What is the correct way to do something like this? I am trying to get the colSums of each group for specific columns. The . syntax seems incorrect with this type of subsetting.

csv<-data.frame(id_num=c(1,1,1,2,2),c(1,2,3,4,5),c(1,2,3,3,3))
temp<-csv%>%group_by(id_num)%>%colSums(.[,2:3],na.rm=T)
Rilcon42
  • 9,584
  • 18
  • 83
  • 167
  • There is already `summarise_each` or `summarise_at` in `dplyr` i.e. `csv%>%group_by(id_num)%>% summarise_each(funs(sum))` or `csv%>%group_by(id_num)%>% summarise_at(vars(2:3), sum)` – akrun Nov 05 '16 at 15:24
  • 1
    Fantastic, I never knew about the `vars()` syntax before!

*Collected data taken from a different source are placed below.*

/-!
# D-0122 AXIS B (REQUIREMENT-SIDE REDESIGN), knobs k2 · k3 · k5 TYPED: the threshold `T`, the true-slice cutoff `j₀(w)` and the
# supply/requirement ratio as explicit functions of (k2) the LABEL SET `{1,…,L}` decoupled from the torsion level `l` (print: `L = l⋇`,
# with/without the `𝔽_l^{⋊±}` identification), (k3) the LOG-SHELL / INDETERMINACY allowance `(δ′, r_in′, r_out′)` in the hull term,
# (k5) the TARGET exponent `Λ₀`; singly and in the pairs/triples (k2,k3) · (k2,k5) · (k3,k5) · (k2,k3,k5)

abc-iut cell, rung LADDER-ABC:A2.RESCUE.H; HUMAN D-0122 (2026-08-27T05:58Z) «IUT round 3 axis B = REQUIREMENT-SIDE REDESIGN: sensitivity of
threshold T and true-slice cutoff j0 to upstream IUT I–III design knobs … singly and in 2–3 combinations, via the exact LP + mass table on the
genuine bed»; seat abc-iut-reqb-typ-2 (typer k2/k3/k5; reqb-typ-1 holds k1/k4), owner abc-iut-rh-lead g3/g4 (`plan/rescue/R-H/ROUND3/REQB-SPEC.md`),
referee abc-iut-reqb-ref-1, engines reqb-lp-1 and reqb-lp-2. PROOF-ONLY file (0 definitions, 0 `Prop` facts): integer/rational arithmetic about OUR typed
exact cell and label sums — the COLUMN FORMULAS the engines tabulate and the «ratio ≥ 1» criteria as iff's, nothing about IUT itself.

CURRENCY (by name, nothing retyped). Cell `(w, j)`: `RH.DiffPricedHull.HullCellδ e m j δ r_in r_out` ⟺ DEMAND `(j²−1)·m ≤` PRICE
`j·δ + (j+1)·(r_in − r_out) + ρ_j` (`HullCellSlice.hullCellδ_iff_demand_le_price`; `e = e_w`, `m = m_q(w)`, `δ` = different exponent, `r_in/r_out` =
log-shell radii); licensed labels at a place = initial segment `{1,…,J_w}` (`HullCellSlice.exists_sliceBoundary`; `J_w = j₀(w)`); label mass
`S(n) := Σ_{j≤n}(j²−1) = n(n−1)(2n+5)/6` (`CellWeights.sum_fin_sqSubOne`); per datum `μ = Σ_w ω_w S(J_w)/(S(l⋇)·Σ_w ω_w)` (`ω_w` = the place weight
`c_w·m_w ≥ 0` of MIN-SLICE §(i)), requirement of record `T = (1−μ)·M`, exponent `Λ = 1/μ` (EXP programme). Below `S(n)` is always written out as
`n(n−1)(2n+5)/6`.

TYPED FORMS (`L ≥ 2` wherever a ratio is formed, since `S(1) = 0`).
* §1 **k2 LABEL SET `{1,…,L}`, `L` free** (print: `L = l⋇ = (l−1)/2`). SATURATION `sliceBoundary_restrict`: `j₀(w)_mod = min(L, j₀(w))` (no new cell
  evaluation); per place `supply(L) = S(min(J_w,L))`, `requirement(L) = S(L)`, `T_mod(L) ∝ S(L) − S(min(J_w,L))` nondecreasing in `L`
  (`unlicensedMass_mono`); `labelRatio_ge_one_iff`: ratio `≥ 1 ⟺ L ≤ J`; pooled with weights `ω_w > 0`, `pooledLabelRatio_ge_one_iff`: `≥ 1 ⟺
  L ≤ min_w j₀(w)`. «WITHOUT the `𝔽_l^{⋊±}` identification» = every label `±j` twice, same orders: `ratio_invariant_under_multiplicity` (`μ`, ratio, `j₀`
  unchanged); the adjoined zero label is a licensed weight-`(−m)` cell (`hullCellδ_zero`). PRINT-SHAPE companion (the constant, not the mass): `n` labels
  uniformly averaged at torsion level `l` give the [IUTchIV] Thm 1.10-shape constant `C(n,l) = 2l·E_n[j+1]/(E_n[j²]−1) = 6l(n+3)/((2n+5)(n−1))` in front
  of the `(j+1)`-weighted error side (`decoupledConstant_eq`; `= 6l(l+5)/((l−3)(l+4))` = rh2-w-2 `uniformConstant_eq` at `n = l⋇`, `decoupledConstant_at_lstar`),
  DECREASING in `n` (`decoupledConstant_succ_le`), `> 3l/n` (`decoupledConstant_gt`): a fully licensed truncated label set `n = min_w j₀(w)` trades the
  CUBIC licence-cut loss `1/μ ≍ (l⋇/j₀)³` for a LINEAR constant loss `C(n,l)/C(l⋇,l) ≍ l⋇/n` — the (k2,k5) row.
* §2 **k3 SHELL / INDETERMINACY ALLOWANCE** `(δ, r_in, r_out) ↦ (δ′, r_in′, r_out′)`: the cell is MONOTONE in the allowance (`hullCellδ_mono_rin`,
  `hullCellδ_anti_rout`, `hullCellδ_mono_shell`; `δ`: rp-d3's `hullCellδ_mono`), hence so is `j₀` (`sliceBoundary_mono_shell`).
  FULL SUPPLY on `{1,…,L}`: sufficient `(L²−1)m ≤ L·δ′ + (L+1)(r_in′ − r_out′)` (`fullLicence_of_linear`), necessary the same `+ (e−1)` (`linear_of_fullLicence`);
  the additive loosening a short place needs is bracketed by `loosening_needed_bracket` (multiplicatively `τ_crit ≈ (L²−1)m/(Lδ + (L+1)G)`, `G = r_in − r_out`;
  on the genuine tower `≈ H_v/(4(1+L_v))`, the local Szpiro excess — a DATUM-LEVEL quantity, flagged for the rf seats / N12, not judged here). CONE-SIDE
  COUPLING (bookkeeping): loosening every tensor slot by `Δ` enlarges the label-`j` container by `(j+1)·Δ`, `= E_L[j+1]·Δ = Δ(L+3)/2` per label on average
  (`shellLoosening_containerCost`).
* §3 **k5 TARGET STRENGTH `Λ₀`** (abc with exponent `Λ₀`; EXP doors `abcExpOn_farFromCusps_of_licenceOn_mu_content_hregC` p485274 / `abcExp_of_licenceOn_mu_content_hregC`
  p486860 BY NAME; R19: the all-triples form carries `GenEll_thm21_primesWith Λ₀`): `requirement(Λ₀) = M/Λ₀`, `T_mod(Λ₀) = M/Λ₀ − supply`, ratio
  `= Λ₀·supply/M`; `targetRatio_ge_one_iff` (`⟺ M/Λ₀ ≤ supply`), `targetRatio_ge_one_iff_inv_mu_le` (`⟺ Λ₀ ≥ M/supply = 1/μ`), `requirement_anti`,
  and the Q1′ form `offMass_le_muCut_iff`: `[MU-C](1/Λ₀)` «`B_triv(Σᶜ) ≤ (1 − 1/Λ₀)M + Tol`» ⟺ `supply ≥ M/Λ₀ − Tol`.
* §4 **PAIRS / TRIPLES**: (k2,k5) `labelTargetRatio_ge_one_iff` with the necessary size `Λ₀ ≥ (L/J)²·(2L+5)/(2J+5)` (`targetExp_lb_of_labelTargetRatio_ge_one`,
  rh2-w-1 `sqSubOneSum_frac_le_cubic`); (k2,k3) `fullSupply_iff_forall_boundary_ge` (ratio `1` on `{1,…,L}` under modified shells ⟺ `L ≤ J_w′` ∀ `w`);
  (k3,k5)/(k2,k3,k5) `pooledTargetRatio_ge_one_of_forall` (every weighted place meeting `Λ₀·sup_w ≥ S(L)` ⟹ pooled ratio `≥ 1`).
* §5 WORKED ROWS (`decide`/`norm_num`) on the tree's three heavy places (`HullCellSlice.rows_worked_example` integers): HEX `λ₈@l=11`, `p = 7`
  `(e,m,δ,r_in,r_out) = (165,120,164,28,−281)`, `l⋇ = 5`, `J = 4`: k2 full at `L = 4`; k3 full at `L = 5` iff `δ′ ≥ 204` (radii fixed; `δ = 164`, `+24 %`);
  Frey `2⁵67⁸…@l=13` (`l⋇ = 6`): `p = 3` wild `(390,660,779,196,−1707)`, `J = 4`, k3 full iff `δ′ ≥ 1587` (`×2.04`); `p = 53` `(65,30,64,2,−12)`, `J = 3`,
  k3 full iff `δ′ ≥ 157` (`×2.45`); k2 full datum-wide iff `L ≤ 3`; constants `C(4,11)/C(5,11) = 35/26`, `C(3,13)/C(6,13) = 85/33`.

CONSISTENCY (the rf seats' column; recorded only as the questions these parameters raise, no verdict): k2 — in [IUTchI–III] the label set is
`|𝔽_l| ∖ {0}` because the evaluation points are the `l`-torsion points permuted transitively by the `𝔽_l^{⋊±}`-symmetry (a proper subset `{1,…,L}` is not
symmetry-stable); k3 — `δ`, `r_in`, `r_out` are invariants of `K_w`, and a looser hull allowance is charged term by term on the container side (§2
coupling); k5 — a weaker target is always consistent, its price is the statement proved.

HONEST FRAMING: arithmetic about OUR typed cell and label sums; the knob values are HYPOTHETICAL modifications, not readings of print; nothing here
asserts that abc is proved or refuted, that [IUTchIII] Cor. 3.12 / [IUTchIV] Thm. 1.10 holds or fails, or takes a side on any author; typed ≠ proved;
computed ≠ proved. [claim: Mochizuki2012, status: disputed] for every IUT locution. [cite: Mochizuki2012, IUTchIII Prop. 3.9 (i) p. 116, Rmk. 3.9.3
p. 119–120, Cor. 3.12 p. 173–174; IUTchIV Prop. 1.2 p. 10, Prop. 1.4 p. 13, Thm. 1.10 Steps (v)–(viii) p. 27–30]
-/

noncomputable section

namespace Summit.ABC.IUTFork.Repair.RH.ReqsideLabelsInd

open Summit.ABC.IUTFork.Repair.RH.DiffPricedHull Summit.ABC.IUTFork.Repair.RH.HullCellSlice
  Summit.ABC.IUTFork.Repair.RH.CellWeights

/-! ## §1. k2 — the label set `{1,…,L}` with `L` decoupled from `l` -/

section LabelSet

/-- **k2 (a) SATURATION of the boundary.** If `J'` is the slice boundary of the cell column on the range `{1,…,L'}` and `1 ≤ L ≤ L'`, then
`min(L, J')` is the boundary on `{1,…,L}`: `j₀(w)_mod(L) = min(L, j₀(w))` — the truncated label set needs no new cell evaluation. (Pure logic; no
structural hypothesis.) [folklore] -/
theorem sliceBoundary_restrict {e m δ rin rout L L' J' : ℤ} (hLL : L ≤ L')
    (hJ' : ∀ j : ℤ, 1 ≤ j → j ≤ L' → (HullCellδ e m j δ rin rout ↔ j ≤ J')) :
    ∀ j : ℤ, 1 ≤ j → j ≤ L → (HullCellδ e m j δ rin rout ↔ j ≤ min L J') := by
  intro j hj hjL
  rw [hJ' j hj (hjL.trans hLL), le_min_iff]
  exact ⟨fun h => ⟨hjL, h⟩, fun h => h.2⟩

/-- `S` is strictly increasing on `n ≥ 1`: for reals `1 ≤ a < b`, `a(a−1)(2a+5)/6 < b(b−1)(2b+5)/6`
(`S(b) − S(a) = (b−a)(2a² + 2ab + 2b² + 3a + 3b − 5)/6`). [folklore] -/
theorem sqSubOneSum_strictMono {a b : ℝ} (ha : 1 ≤ a) (hab : a < b) :
    a * (a - 1) * (2 * a + 5) / 6 < b * (b - 1) * (2 * b + 5) / 6 := by
  have key : b * (b - 1) * (2 * b + 5) / 6 - a * (a - 1) * (2 * a + 5) / 6 =
      (b - a) * (2 * a ^ 2 + 2 * a * b + 2 * b ^ 2 + 3 * a + 3 * b - 5) / 6 := by ring
  have h2 : 0 < 2 * a ^ 2 + 2 * a * b + 2 * b ^ 2 + 3 * a + 3 * b - 5 := by nlinarith
  nlinarith [mul_pos (sub_pos.mpr hab) h2]

/-- `S` is nondecreasing on `n ≥ 1` (reals `1 ≤ a ≤ b`). [folklore] -/
theorem sqSubOneSum_mono_real {a b : ℝ} (ha : 1 ≤ a) (hab : a ≤ b) :
    a * (a - 1) * (2 * a + 5) / 6 ≤ b * (b - 1) * (2 * b + 5) / 6 :=
  hab.lt_or_eq.elim (fun h => (sqSubOneSum_strictMono ha h).le) fun h => h ▸ le_rfl

/-- `S(L) > 0` for `L ≥ 2` (the ratio's denominator). [folklore] -/
theorem sqSubOneSum_pos {L : ℝ} (hL : 2 ≤ L) : 0 < L * (L - 1) * (2 * L + 5) / 6 := by
  obtain ⟨h1, h2, h3⟩ : 0 < L ∧ 0 < L - 1 ∧ 0 < 2 * L + 5 := ⟨by linarith, by linarith, by linarith⟩
  positivity

/-- **k2 (b) THE SINGLE-PLACE CRITERION**: for a place with boundary `J ≥ 1` and a label set `{1,…,L}`, `L ≥ 2`, the supply/requirement ratio
`S(min(J,L))/S(L)` is `≥ 1` iff `L ≤ J` (then it equals `1`). [folklore] -/
theorem labelRatio_ge_one_iff {J L : ℝ} (hJ : 1 ≤ J) (hL : 2 ≤ L) :
    1 ≤ (min J L * (min J L - 1) * (2 * min J L + 5) / 6) / (L * (L - 1) * (2 * L + 5) / 6) ↔ L ≤ J := by
  have hSL := sqSubOneSum_pos hL
  rw [le_div_iff₀ hSL, one_mul]
  constructor
  · intro h
    by_contra hlt
    push Not at hlt
    rw [min_eq_left hlt.le] at h
    exact absurd h (not_le.mpr (sqSubOneSum_strictMono hJ hlt))
  · intro h
    rw [min_eq_right h]

/-- **k2 (b) `T_mod(L)` IS NONDECREASING IN `L`**: the unlicensed label mass of a place, `S(L) − S(min(J,L))`, can only grow with the top label
(`1 ≤ J`, `1 ≤ L ≤ L'`). So «`T` as a function of `l⋇`» is monotone: every extra label above `j₀(w)` is pure requirement. [folklore] -/
theorem unlicensedMass_mono {J L L' : ℝ} (hJ : 1 ≤ J) (hL : 1 ≤ L) (hLL : L ≤ L') :
    L * (L - 1) * (2 * L + 5) / 6 - min J L * (min J L - 1) * (2 * min J L + 5) / 6 ≤
      L' * (L' - 1) * (2 * L' + 5) / 6 - min J L' * (min J L' - 1) * (2 * min J L' + 5) / 6 := by
  rcases le_total J L with hJL | hLJ
  · rw [min_eq_left hJL, min_eq_left (hJL.trans hLL)]
    linarith [sqSubOneSum_mono_real hL hLL]
  · rw [min_eq_right hLJ, sub_self]
    have h1 : 1 ≤ min J L' := le_min hJ (hL.trans hLL)
    linarith [sqSubOneSum_mono_real h1 (min_le_right J L')]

Would you mind putting that as a complete answer? – Rilcon42 Nov 05 '16 at 15:27

1 Answers1

2

This can be done with summarise_each or in the recent version additional functions like summarise_at, summarise_if were introduced for convenient use.

csv %>%
    group_by(id_num) %>%
    summarise_each(funs(sum))

csv %>%
     group_by(id_num) %>%
     summarise_at(2:3, sum) 

If we are using column names, wrap it with vars in the summarise_at

csv %>%
    group_by(id_num) %>%
    summarise_at(names(csv)[-1], sum)

NOTE: In the OP's dataset, the column names for the 2nd and 3rd columns were not specified resulting in something like c.1..2..3..4..5.

Using the vars to apply the function on the selected column names

csv %>%
   group_by(id_num) %>% 
   summarise_at(vars(c.1..2..3..4..5.), sum)
#    # A tibble: 2 × 2
#  id_num c.1..2..3..4..5.
#    <dbl>            <dbl>
#1      1                6
#2      2                9
akrun
  • 874,273
  • 37
  • 540
  • 662